SundayAM, 11/2/2007

There are clearly still many journalists who don’t quite understand the phenomenon of blogging and are willing to throw the baby out with the bathwater because there are some bloggers who they don’t like (and who don’t like them).

A perfect example was Independent columnist Yasmin Alibhai-Brown, who sparred with political blogger Iain Dale on Andrew Marr’s Sunday AM programme this morning (RealAudio video @ approx 29:00).

Alibhai-Brown has plenty of reasons to be aggrieved about blogs, of course. As a liberal columnist, she has been on the receiving end of some incredibly vitriolic abuse from some of the less civilised sections of Britain’s right wing political blogosphere.

The problem is that she, like so many others, confuses message with medium and equates all bloggers with the her (relatively) small number of right-wing detractors, from whom she says she has even received threats and intimidation.

Blogging, she said, “is the equivalent of going to the pub and listening to complete bores sounding off.”

The problem, of course, is that alongside bores and crazies, pubs also entertain experts in any given field discussing the issues they encounter in their professional lives. There are also plenty of rational, ordinary people with interesting stories to tell about the challenges they face in their lives.

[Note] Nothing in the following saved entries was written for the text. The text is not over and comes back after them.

open Summit.ValiantsHypothesis.ValiantsHypothesis.Theorems.MatrixDescartes.Negative (PosRootLawAt) in
/-- **Θ(m²) CORNER-GRAFT PHANTOMS AT EVERY EVEN SIZE, EVERY FAR EXPONENT** (S4b's object; calibration): for every `q` there are a
three-letter support `d` and blocks `B` of size `q+1` such that for every exponent `D` some `η > 0` makes
the symmetric skew-block pencil `G_η` of size `m = 2(q+1)` have
NO positive root of `det G_η`, NO positive root of the principal minor `det (G_η)″` at the corner, while the corner graft `det(G_η + X^D·E)`
has at least `(q+1)(q+4) = m²/4 + 3m/2` distinct positive roots.  Data: the tree's Descartes-sharp symmetric `(q+1, 3)` family
(`not_posRootLawAt_three`) after a unipotent column mixing, through `skewBlock_cornerGraft_of_sharp`. [this work] -/
theorem skewBlock_cornerGraft_quadratic (q : ℕ) :
    ∃ (d : Fin 3 → ℕ) (B : Fin 3 → Matrix (Fin (q + 1)) (Fin (q + 1)) ℝ), ∀ D : ℕ, ∃ η : ℝ, 0 < η ∧
      ((∑ l, (X : ℝ[X]) ^ d l • (Matrix.fromBlocks (if l = 0 then η • (1 : Matrix (Fin (q + 1)) (Fin (q + 1)) ℝ) else 0)
        (B l) (B l)ᵀ (if l = 0 then -(η • (1 : Matrix (Fin (q + 1)) (Fin (q + 1)) ℝ)) else 0)).map C).det.roots.toFinset.filter
        (fun t => 0 < t)).card = 0 ∧
      (((∑ l, (X : ℝ[X]) ^ d l • (Matrix.fromBlocks (if l = 0 then η • (1 : Matrix (Fin (q + 1)) (Fin (q + 1)) ℝ) else 0)
        (B l) (B l)ᵀ (if l = 0 then -(η • (1 : Matrix (Fin (q + 1)) (Fin (q + 1)) ℝ)) else 0)).map C).submatrix
        (Sum.map id (0 : Fin (q + 1)).succAbove) (Sum.map id (0 : Fin (q + 1)).succAbove)).det.roots.toFinset.filter
        (fun t => 0 < t)).card = 0 ∧
      (q + 1) * (q + 4) ≤ ((((∑ l, (X : ℝ[X]) ^ d l • (Matrix.fromBlocks (if l = 0 then η • (1 : Matrix (Fin (q + 1)) (Fin (q + 1)) ℝ) else 0)
          (B l) (B l)ᵀ (if l = 0 then -(η • (1 : Matrix (Fin (q + 1)) (Fin (q + 1)) ℝ)) else 0)).map C) +
        (X : ℝ[X]) ^ D • Matrix.single (Sum.inr 0 : Fin (q + 1) ⊕ Fin (q + 1)) (Sum.inr 0) (1 : ℝ[X])).det).roots.toFinset.filter
        (fun t => 0 < t)).card := by
  classical
  have hsharpFam := LacunarySymmetroidMatrixDescartes.Census.LagrangeTower.not_posRootLawAt_three (q + 1) (by omega)
  simp only [PosRootLawAt, not_forall, not_le, exists_prop] at hsharpFam
  obtain ⟨d, S, -, hcard⟩ := hsharpFam
  have hch : Nat.choose (q + 1 + 2) 2 = Nat.choose (q + 3) 2 := by rw [show q + 1 + 2 = q + 3 by ring]
  rw [hch] at hcard
  have hdet : (∑ l, (X : ℝ[X]) ^ d l • (S l).map C).det ≠ 0 := by
    intro h0
    rw [h0, Polynomial.roots_zero, Multiset.toFinset_zero, Finset.filter_empty, Finset.card_empty] at hcard
    have h2 : Nat.choose (0 + 3) 2 ≤ Nat.choose (q + 3) 2 := Nat.choose_le_choose 2 (by omega)
    have h3 : Nat.choose (0 + 3) 2 = 3 := by decide
    omega
  have hsupp := LacunarySymmetroidMatrixDescartes.StubDescartesCeiling.card_support_det_pencil_le d S
  have hch2 : Nat.choose (q + 1 + 3 - 1) (q + 1) = Nat.choose (q + 3) 2 := by
    rw [show q + 1 + 3 - 1 = q + 3 by omega, show q + 3 = (q + 1) + 2 by ring, Nat.choose_symm_add]
  rw [hch2] at hsupp
  have hsharp : (∑ l, (X : ℝ[X]) ^ d l • (S l).map C).det.support.card ≤
      ((∑ l, (X : ℝ[X]) ^ d l • (S l).map C).det.roots.toFinset.filter (fun t => 0 < t)).card + 1 := by omega
  obtain ⟨P, -, hP⟩ := skewBlock_cornerGraft_of_sharp d 0 S hdet hsharp
  refine ⟨d, fun l => S l * P, fun D => ?_⟩
  obtain ⟨η, hη, h1, h2, h3⟩ := hP D
  refine ⟨η, hη, h1, h2, le_trans ?_ h3⟩
  have := two_mul_choose_sub_one q
  omega

/-- **Θ(m²) CORNER-GRAFT PHANTOMS ON GENUINE TOWERS, every even size, every exponent** (S4b's object INSIDE `IsTower`; calibration).  For every
`q` (`k = q+1`, `m = 2k`): the column-mixed arrowhead Lagrange tower blocks on the support `(0, 1, D)` — an `m`-tower — give, for EVERY
exponent `D'` (in particular every `D'` above the tower, `2(q+1)·D < D'`, where S4b quantifies), an `η > 0` with `Z₊(det G_η) = 0`,
`Z₊(det (G_η)″) = 0` and `Z₊(det(G_η + X^{D'}·E)) ≥ (q+1)(q+4) = m²/4 + 3m/2`. [this work] -/
theorem skewBlock_cornerGraft_quadratic_tower (q : ℕ) :
    ∃ (D : ℕ) (B : Fin 3 → Matrix (Fin (q + 1)) (Fin (q + 1)) ℝ),
      (∀ l l' : Fin 3, l < l' → 2 * (q + 1) * (![0, 1, D] : Fin 3 → ℕ) l < (![0, 1, D] : Fin 3 → ℕ) l') ∧
      (∀ l : Fin 3, 2 * (q + 1) * (![0, 1, D] : Fin 3 → ℕ) l < 2 * (q + 1) * D + 1) ∧
      ∀ D' : ℕ, ∃ η : ℝ, 0 < η ∧
      ((∑ l, (X : ℝ[X]) ^ (![0, 1, D] : Fin 3 → ℕ) l •
        (Matrix.fromBlocks (if l = 0 then η • (1 : Matrix (Fin (q + 1)) (Fin (q + 1)) ℝ) else 0)
        (B l) (B l)ᵀ (if l = 0 then -(η • (1 : Matrix (Fin (q + 1)) (Fin (q + 1)) ℝ)) else 0)).map C).det.roots.toFinset.filter
        (fun t => 0 < t)).card = 0 ∧
      (((∑ l, (X : ℝ[X]) ^ (![0, 1, D] : Fin 3 → ℕ) l •
        (Matrix.fromBlocks (if l = 0 then η • (1 : Matrix (Fin (q + 1)) (Fin (q + 1)) ℝ) else 0)
        (B l) (B l)ᵀ (if l = 0 then -(η • (1 : Matrix (Fin (q + 1)) (Fin (q + 1)) ℝ)) else 0)).map C).submatrix
        (Sum.map id (0 : Fin (q + 1)).succAbove) (Sum.map id (0 : Fin (q + 1)).succAbove)).det.roots.toFinset.filter
        (fun t => 0 < t)).card = 0 ∧
      (q + 1) * (q + 4) ≤ ((((∑ l, (X : ℝ[X]) ^ (![0, 1, D] : Fin 3 → ℕ) l •
          (Matrix.fromBlocks (if l = 0 then η • (1 : Matrix (Fin (q + 1)) (Fin (q + 1)) ℝ) else 0) (B l) (B l)ᵀ
          (if l = 0 then -(η • (1 : Matrix (Fin (q + 1)) (Fin (q + 1)) ℝ)) else 0)).map C) +
        (X : ℝ[X]) ^ D' • Matrix.single (Sum.inr 0 : Fin (q + 1) ⊕ Fin (q + 1)) (Sum.inr 0) (1 : ℝ[X])).det).roots.toFinset.filter
        (fun t => 0 < t)).card := by
  classical
  obtain ⟨D, hDb, hcard⟩ := le_card_posRoots_witness (q + 1) (by omega) (2 * (q + 1) + 1)
  have hexps : witnessExps D = (![0, 1, D] : Fin 3 → ℕ) := rfl
  rw [hexps] at hcard
  have hch : Nat.choose (q + 1 + 2) 2 = Nat.choose (q + 3) 2 := by rw [show q + 1 + 2 = q + 3 by ring]
  rw [hch] at hcard
  set S := witnessLetters (q + 1) D with hS
  have hcard' : Nat.choose (q + 3) 2 - 1 ≤
      ((∑ l, (X : ℝ[X]) ^ (![0, 1, D] : Fin 3 → ℕ) l • (S l).map C).det.roots.toFinset.filter (fun t => 0 < t)).card := hcard
  clear hcard
  have hdet : (∑ l, (X : ℝ[X]) ^ (![0, 1, D] : Fin 3 → ℕ) l • (S l).map C).det ≠ 0 := by
    intro h0
    rw [h0, Polynomial.roots_zero, Multiset.toFinset_zero, Finset.filter_empty, Finset.card_empty] at hcard'
    have h2 : Nat.choose (0 + 3) 2 ≤ Nat.choose (q + 3) 2 := Nat.choose_le_choose 2 (by omega)
    have h3 : Nat.choose (0 + 3) 2 = 3 := by decide
    omega
  have hsupp := LacunarySymmetroidMatrixDescartes.StubDescartesCeiling.card_support_det_pencil_le (![0, 1, D] : Fin 3 → ℕ) S
  have hch2 : Nat.choose (q + 1 + 3 - 1) (q + 1) = Nat.choose (q + 3) 2 := by
    rw [show q + 1 + 3 - 1 = q + 3 by omega, show q + 3 = (q + 1) + 2 by ring, Nat.choose_symm_add]
  rw [hch2] at hsupp
  have hsharp : (∑ l, (X : ℝ[X]) ^ (![0, 1, D] : Fin 3 → ℕ) l • (S l).map C).det.support.card ≤
      ((∑ l, (X : ℝ[X]) ^ (![0, 1, D] : Fin 3 → ℕ) l • (S l).map C).det.roots.toFinset.filter (fun t => 0 < t)).card + 1 := by
    omega
  obtain ⟨P, -, hP⟩ := skewBlock_cornerGraft_of_sharp (![0, 1, D] : Fin 3 → ℕ) 0 S hdet hsharp
  refine ⟨D, fun l => S l * P, ?_, ?_, fun D' => ?_⟩
  · rintro ⟨l, hl⟩ ⟨l', hl'⟩ hll'
    rw [Fin.mk_lt_mk] at hll'
    interval_cases l <;> interval_cases l' <;> first | omega | (simp <;> omega)
  · rintro ⟨l, hl⟩
    interval_cases l
    · simp
    · simp
      omega
    · simp
  · obtain ⟨η, hη, h1, h2, h3⟩ := hP D'
    refine ⟨η, hη, h1, h2, le_trans ?_ h3⟩
    have := two_mul_choose_sub_one q
    omega

end CornerGraftQuadratic

section CornerGraftFinShape

/-! ## The planners' shape: one index type `Fin (2q+2)`, corner letter `vecMulVec eᵢ eᵢ` (the object of `TowerGraftLawCorner` verbatim) -/

/-- reindexing the corner matrix unit along an equivalence. [folklore] -/
theorem submatrix_single_equiv {m n : Type*} [DecidableEq m] [DecidableEq n] {R : Type*} [Semiring R] (e : n ≃ m) (a : m) (r : R) :
    (Matrix.single a a r).submatrix e e = Matrix.single (e.symm a) (e.symm a) r := by
  ext x y
  simp only [Matrix.submatrix_apply, Matrix.single_apply, Equiv.symm_apply_eq]

/-- the two ways of deleting the corner index agree up to a relabelling: for an injection `g` into `α ⊕ Fin (q+1)` whose range is the complement
of `inr 0`, `M.submatrix g g` and `M.submatrix (Sum.map id 0.succAbove) (Sum.map id 0.succAbove)` have the same determinant. [folklore] -/
theorem det_submatrix_eq_of_range {α ι : Type*} [Fintype α] [DecidableEq α] [Fintype ι] [DecidableEq ι] {q : ℕ} {R : Type*} [CommRing R]
    (M : Matrix (α ⊕ Fin (q + 1)) (α ⊕ Fin (q + 1)) R) (g : ι → α ⊕ Fin (q + 1)) (hg : Function.Injective g)
    (hrange : Set.range g = {Sum.inr 0}ᶜ) :
    (M.submatrix g g).det = (M.submatrix (Sum.map id (0 : Fin (q + 1)).succAbove) (Sum.map id (0 : Fin (q + 1)).succAbove)).det := by
  classical
  set f : α ⊕ Fin q → α ⊕ Fin (q + 1) := Sum.map id (0 : Fin (q + 1)).succAbove with hf
  have hfinj : Function.Injective f := Sum.map_injective.mpr ⟨Function.injective_id, Fin.succAbove_right_injective⟩
  have hfrange : Set.range f = {Sum.inr 0}ᶜ := by
    ext x
    simp only [Set.mem_range, Set.mem_compl_iff, Set.mem_singleton_iff, hf]
    constructor
    · rintro ⟨y, rfl⟩
      rcases y with a | b
      · simp
      · simp
    · intro hx
      rcases x with a | b
      · exact ⟨Sum.inl a, rfl⟩
      · have hb : b ≠ 0 := fun h => hx (by rw [h])
        obtain ⟨c, hc⟩ := Fin.exists_succAbove_eq_iff.mpr hb
        exact ⟨Sum.inr c, by simpa using hc⟩
  -- the relabelling `σ` with `f ∘ σ = g`
  set σ : ι ≃ α ⊕ Fin q :=
    (Equiv.ofInjective g hg).trans ((Equiv.setCongr (hrange.trans hfrange.symm)).trans (Equiv.ofInjective f hfinj).symm) with hσ
  have hσg : ∀ x, f (σ x) = g x := by
    intro x
    have h1 : ((Equiv.ofInjective f hfinj) (σ x) : α ⊕ Fin (q + 1)) =
        ((Equiv.setCongr (hrange.trans hfrange.symm)) (Equiv.ofInjective g hg x) : α ⊕ Fin (q + 1)) := by
      rw [hσ]
      simp only [Equiv.trans_apply, Equiv.apply_symm_apply]
    simpa using h1
  have hM : M.submatrix g g = (M.submatrix f f).submatrix σ σ := by
    ext x y
    simp only [Matrix.submatrix_apply, hσg]
  rw [hM, Matrix.det_submatrix_equiv_self]

/-- **Θ(m²) CORNER-GRAFT PHANTOMS IN THE PLANNERS' SHAPE** (the object of `TowerGraftLawCorner` / S4b verbatim: ONE index type `Fin m`, symmetric
letters, corner letter `(vecMulVec eᵢ eᵢ).map C`, support an `m`-tower, corner exponent above the tower).  For every `q` (`m = 2q+2`) there is a
`D` with `(0, 1, D)` an `m`-tower such that for EVERY exponent `D'` there are symmetric letters `S` of size `m` and an index `i` with
`Z₊(det G) = 0`, `Z₊(det Gᵢᵢ) = 0` and `Z₊(det(G + X^{D'}·eᵢeᵢᵀ)) ≥ (q+1)(q+4) = m²/4 + 3m/2`.  (Transport of `skewBlock_cornerGraft_quadratic_tower`
along `Fin (q+1) ⊕ Fin (q+1) ≃ Fin (2q+2)`.) [this work] -/
theorem cornerGraft_quadratic_tower_fin (q : ℕ) :
    ∃ D : ℕ, (∀ l l' : Fin 3, l < l' → (2 * q + 2) * (![0, 1, D] : Fin 3 → ℕ) l < (![0, 1, D] : Fin 3 → ℕ) l') ∧
      (∀ l : Fin 3, (2 * q + 2) * (![0, 1, D] : Fin 3 → ℕ) l < (2 * q + 2) * D + 1) ∧
      ∀ D' : ℕ, ∃ (S : Fin 3 → Matrix (Fin (2 * q + 2)) (Fin (2 * q + 2)) ℝ) (i : Fin (2 * q + 2)), (∀ l, (S l).IsSymm) ∧
        ((∑ l, (X : ℝ[X]) ^ (![0, 1, D] : Fin 3 → ℕ) l • (S l).map C).det.roots.toFinset.filter (fun t => 0 < t)).card = 0 ∧
        (((∑ l, (X : ℝ[X]) ^ (![0, 1, D] : Fin 3 → ℕ) l • (S l).map C).submatrix i.succAbove i.succAbove).det.roots.toFinset.filter
          (fun t => 0 < t)).card = 0 ∧
        (q + 1) * (q + 4) ≤ ((((∑ l, (X : ℝ[X]) ^ (![0, 1, D] : Fin 3 → ℕ) l • (S l).map C) +
          (X : ℝ[X]) ^ D' • (Matrix.vecMulVec (Pi.single i (1 : ℝ)) (Pi.single i (1 : ℝ))).map C).det).roots.toFinset.filter
          (fun t => 0 < t)).card := by
  classical
  obtain ⟨D, B, htow, htop, hall⟩ := skewBlock_cornerGraft_quadratic_tower q
  have h2q : 2 * (q + 1) = 2 * q + 2 := by ring
  rw [h2q] at htow htop
  have hm : q + 1 + (q + 1) = 2 * q + 2 := by ring
  -- the relabelling `Fin (q+1) ⊕ Fin (q+1) ≃ Fin (2q+2)`
  set e : Fin (q + 1) ⊕ Fin (q + 1) ≃ Fin (2 * q + 2) := finSumFinEquiv.trans (finCongr hm) with he
  refine ⟨D, htow, htop, fun D' => ?_⟩
  obtain ⟨η, hη, h1, h2, h3⟩ := hall D'
  set T : Fin 3 → Matrix (Fin (q + 1) ⊕ Fin (q + 1)) (Fin (q + 1) ⊕ Fin (q + 1)) ℝ := fun l =>
    Matrix.fromBlocks (if l = 0 then η • (1 : Matrix (Fin (q + 1)) (Fin (q + 1)) ℝ) else 0) (B l) (B l)ᵀ
      (if l = 0 then -(η • (1 : Matrix (Fin (q + 1)) (Fin (q + 1)) ℝ)) else 0) with hT
  set i : Fin (2 * q + 2) := e (Sum.inr 0) with hi
  refine ⟨fun l => (T l).submatrix e.symm e.symm, i, fun l => ?_, ?_, ?_, ?_⟩
  · exact (isSymm_skewBlock_letter 0 l η B).submatrix _
  · -- the pencil of the relabelled letters is the relabelled pencil; same determinant
    rw [← submatrix_pencil', Matrix.det_submatrix_equiv_self]
    exact h1
  · rw [← submatrix_pencil', Matrix.submatrix_submatrix]
    rw [det_submatrix_eq_of_range _ (e.symm ∘ i.succAbove) (e.symm.injective.comp Fin.succAbove_right_injective) ?_]
    · exact h2
    · rw [Set.range_comp, Fin.range_succAbove, hi]
      ext x
      simp only [Set.mem_image, Set.mem_compl_iff, Set.mem_singleton_iff]
      constructor
      · rintro ⟨y, hy, rfl⟩
        intro h0
        exact hy (by rw [← h0, Equiv.apply_symm_apply])
      · intro hx
        exact ⟨e x, fun h0 => hx (e.injective h0), Equiv.symm_apply_apply e x⟩
  · have hsingle : Matrix.single i i (1 : ℝ[X]) =
        (Matrix.single (Sum.inr 0 : Fin (q + 1) ⊕ Fin (q + 1)) (Sum.inr 0) (1 : ℝ[X])).submatrix e.symm e.symm := by
      rw [submatrix_single_equiv, Equiv.symm_symm]
    have hsub : ((∑ l, (X : ℝ[X]) ^ (![0, 1, D] : Fin 3 → ℕ) l • (T l).map C).submatrix e.symm e.symm +
        (X : ℝ[X]) ^ D' • (Matrix.single (Sum.inr 0 : Fin (q + 1) ⊕ Fin (q + 1)) (Sum.inr 0) (1 : ℝ[X])).submatrix e.symm e.symm) =
        ((∑ l, (X : ℝ[X]) ^ (![0, 1, D] : Fin 3 → ℕ) l • (T l).map C) +
          (X : ℝ[X]) ^ D' • Matrix.single (Sum.inr 0 : Fin (q + 1) ⊕ Fin (q + 1)) (Sum.inr 0) (1 : ℝ[X])).submatrix e.symm e.symm := rfl
    rw [vecMulVec_single_one_map, ← submatrix_pencil', hsingle, hsub, Matrix.det_submatrix_equiv_self]
    exact h3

“I hope that [blogging] keeps growing and growing until it collapses because nobody will have time to read it all,” Alibhai-Brown to close the segment.

But it has already reached that point. Nobody can read all 60-odd million blogs. The vast majority of blogs have a readership that you could count on your fingers and toes. And there’s a reason for that: most blogs are interesting only to the bloggers themselves and five of their best friends.

Because blogs cost nearly nothing to produce, there is no pressure to publish only the best-quality material. Unlike big media’s edit-then-publish model, blogs operate on a publish-then-edit model.

In the age of information overload, journalists must be experts at using filtering technologies like Google and Technorati — not to mention their own critical judgment — to help guide their time-pressed readers to separate signal from noise.

Unfortunately, many journalists, like Alibhai-Brown, continue to focus instead on the noise, missing the signal in the process.

They walk into the pub, hear the banter of drunken idiots in the front, and walk out in disgust — not realising that they are missing a lively and well-informed discussion going on at the quiet table in the back.